The War for Gloria, by Atticus Lish. (Knopf.) “The War for Gloria” is a solemn, punishing, kinetic portrait of a mother and son facing her mortal illness. The book’s protagonist, Corey, grows up all but fatherless in and around Boston and seeks ways to prove himself. He tends to his mother, Gloria, this book’s great, glowing presence, who has Lou Gehrig’s disease and only a few years to live. Garner said it is “powerful, intelligent, brooding and most of all convincing; it earns its emotions”.

The Magician, by Colm Toibin. (Scribner.) This subtle and substantial novel imagines the life of Thomas Mann, the Nobel Prize-winning author of “Death in Venice” and “The Magic Mountain”, among other classics. Garner called it a “symphonic and moving” work.
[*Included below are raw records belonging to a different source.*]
/-- **hoff₀ for the cone `g₀ = X1³ − X3² − X0²X2⁵`**: at every maximal ideal of `k[X]/(g₀)` missing one of `s̄, w̄̃, z̄̃` the
per-stalk clause holds (`char k = 3`). [folklore] -/
theorem cuspE8LineCone_offStratum_clause [CharP k 3] (g₀ : MvPolynomial (Fin 4) k)
    (hg₀ : g₀ = X 1 ^ 3 - X 3 ^ 2 - X 0 ^ 2 * X 2 ^ 5) :
    ∀ (Q : Ideal (MvPolynomial (Fin 4) k ⧸ Ideal.span {g₀})) [Q.IsMaximal],
      (∃ j ∈ ({1, 2, 3} : Finset (Fin 4)), Ideal.Quotient.mk (Ideal.span {g₀}) (MvPolynomial.X j) ∉ Q) →
      ∀ d : ℕ, ringKrullDim (Localization.AtPrime Q) = d → ∀ s : Fin d → Localization.AtPrime Q,
        (Ideal.span (Set.range s)).radical.IsMaximal →
          RingTheory.Sequence.IsWeaklyRegular (Localization.AtPrime Q) (List.ofFn s) ∧
          ∀ y : Localization.AtPrime Q, (∃ e : ℕ, y ^ 3 ^ e ∈ Ideal.span
            ((fun z : Localization.AtPrime Q => z ^ 3 ^ e) ''
              (Ideal.span (Set.range s) : Set (Localization.AtPrime Q)))) → y ∈ Ideal.span (Set.range s) := by
  intro Q _ hQ
  haveI : Fact (Nat.Prime 3) := ⟨Nat.prime_three⟩
  haveI hprime : (Q.comap (Ideal.Quotient.mk (Ideal.span {g₀}))).IsPrime := Ideal.comap_isPrime _ _
  have hmem : ∀ q : MvPolynomial (Fin 4) k, q ∈ Q.comap (Ideal.Quotient.mk (Ideal.span {g₀})) ↔
      Ideal.Quotient.mk (Ideal.span {g₀}) q ∈ Q := fun q => Ideal.mem_comap
  have hgP : g₀ ∈ Q.comap (Ideal.Quotient.mk (Ideal.span {g₀})) := by
    rw [Ideal.mem_comap, Ideal.Quotient.eq_zero_iff_mem.mpr (Ideal.mem_span_singleton_self g₀)]; exact Q.zero_mem
  have hg0 : g₀ ≠ 0 := by
    rw [hg₀]; intro h
    have h1 := congrArg (MvPolynomial.eval (![0, 1, 0, 0] : Fin 4 → k)) h
    simp at h1
  have hnot : ¬ ((X 1 : MvPolynomial (Fin 4) k) ∈ Q.comap (Ideal.Quotient.mk (Ideal.span {g₀})) ∧
      (X 2 : MvPolynomial (Fin 4) k) ∈ Q.comap (Ideal.Quotient.mk (Ideal.span {g₀})) ∧
      (X 3 : MvPolynomial (Fin 4) k) ∈ Q.comap (Ideal.Quotient.mk (Ideal.span {g₀}))) := by
    rintro ⟨h1, h2, h3⟩
    obtain ⟨j, hj, hjQ⟩ := hQ
    simp only [Finset.mem_insert, Finset.mem_singleton] at hj
    rcases hj with rfl | rfl | rfl
    exacts [hjQ ((hmem _).mp h1), hjQ ((hmem _).mp h2), hjQ ((hmem _).mp h3)]
  obtain ⟨hd3, hd0⟩ := pderivs_g₀ k
  rw [← hg₀] at hd3 hd0
  have hm2 : ∀ x : MvPolynomial (Fin 4) k, C (-2 : k) * x ∈ Q.comap (Ideal.Quotient.mk (Ideal.span {g₀})) →
      x ∈ Q.comap (Ideal.Quotient.mk (Ideal.span {g₀})) := fun x hx => by
    have hu : IsUnit (C (-2 : k) : MvPolynomial (Fin 4) k) := (Ne.isUnit (neg_ne_zero.mpr E7OffCentreRegular.two_ne_zero_of_charP_three)).map C
    obtain ⟨u, hu'⟩ := hu
    rw [← hu'] at hx
    exact (Ideal.unit_mul_mem_iff_mem _ u.isUnit).mp hx
  have hX1_of : (X 3 : MvPolynomial (Fin 4) k) ∈ Q.comap (Ideal.Quotient.mk (Ideal.span {g₀})) →
      (X 0 ^ 2 * X 2 ^ 5 : MvPolynomial (Fin 4) k) ∈ Q.comap (Ideal.Quotient.mk (Ideal.span {g₀})) →
      (X 1 : MvPolynomial (Fin 4) k) ∈ Q.comap (Ideal.Quotient.mk (Ideal.span {g₀})) := fun h3 h02 => by
    refine hprime.mem_of_pow_mem 3 ?_
    have e : (X 1 ^ 3 : MvPolynomial (Fin 4) k) = g₀ + X 3 * X 3 + X 0 ^ 2 * X 2 ^ 5 := by rw [hg₀]; ring
    rw [e]
    exact Ideal.add_mem _ (Ideal.add_mem _ hgP (Ideal.mul_mem_left _ _ h3)) h02
  by_cases hX3 : (X 3 : MvPolynomial (Fin 4) k) ∈ Q.comap (Ideal.Quotient.mk (Ideal.span {g₀}))
  · by_cases h02 : (X 0 * X 2 ^ 5 : MvPolynomial (Fin 4) k) ∈ Q.comap (Ideal.Quotient.mk (Ideal.span {g₀}))
    · have h02' : (X 0 ^ 2 * X 2 ^ 5 : MvPolynomial (Fin 4) k) ∈ Q.comap (Ideal.Quotient.mk (Ideal.span {g₀})) := by
        rw [pow_two, mul_assoc]; exact Ideal.mul_mem_left _ _ h02
      have hX1 := hX1_of hX3 h02'
      rcases hprime.mem_or_mem h02 with h0 | h2
      · have hX2 : (X 2 : MvPolynomial (Fin 4) k) ∉ Q.comap (Ideal.Quotient.mk (Ideal.span {g₀})) := fun h => hnot ⟨hX1, h, hX3⟩
        exact clause_on_line_char3 g₀ hg0 (hg₀ ▸ coeff_g₀_sq) Q ((hmem _).mp h0) ((hmem _).mp hX1) ((hmem _).mp hX3)
          (fun h => hX2 ((hmem _).mpr h))
      · exact absurd ⟨hX1, hprime.mem_of_pow_mem 5 h2, hX3⟩ hnot
    · refine ClauseOfPderivNotMem.stub_clauseOfPderivNotMem 3 k 4 g₀ Q 0 ?_
      rw [hd0]
      exact fun h => h02 (hm2 _ h)
  · refine ClauseOfPderivNotMem.stub_clauseOfPderivNotMem 3 k 4 g₀ Q 3 ?_
    rw [hd3]
    exact fun h => hX3 (hm2 _ h)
Our Country Friends, by Gary Shteyngart (Random House.) Shteyngart’s new novel begins at the onset of the pandemic, with seven friends and one nemesis gathered at an estate in the Hudson Valley to wait out what they are sure will be a quick blip in their convenient and prosperous lives. Predicaments abound, mysteries multiply and betrayals proliferate.

The Days of Afrekete, by Asali Solomon. (Farrar, Straus & Giroux.) Solomon’s novel is a reverie, a riff on “Mrs. Dalloway” and a love story. Liselle, its protagonist, is a Black woman living in Philadelphia. Her husband, who is white, cut corners while running for the state legislature, and the FBI is closing in on him.

Wayward, by Dana Spiotta. (Knopf.) For Sam Raymond, the restless heroine of Spiotta’s latest novel, menopause is reason enough to reevaluate everything. Her body revolts just as her mother is starting to ail and her teenage daughter is growing remote and secretive. Sam is rash, funny, searching, entirely unpredictable.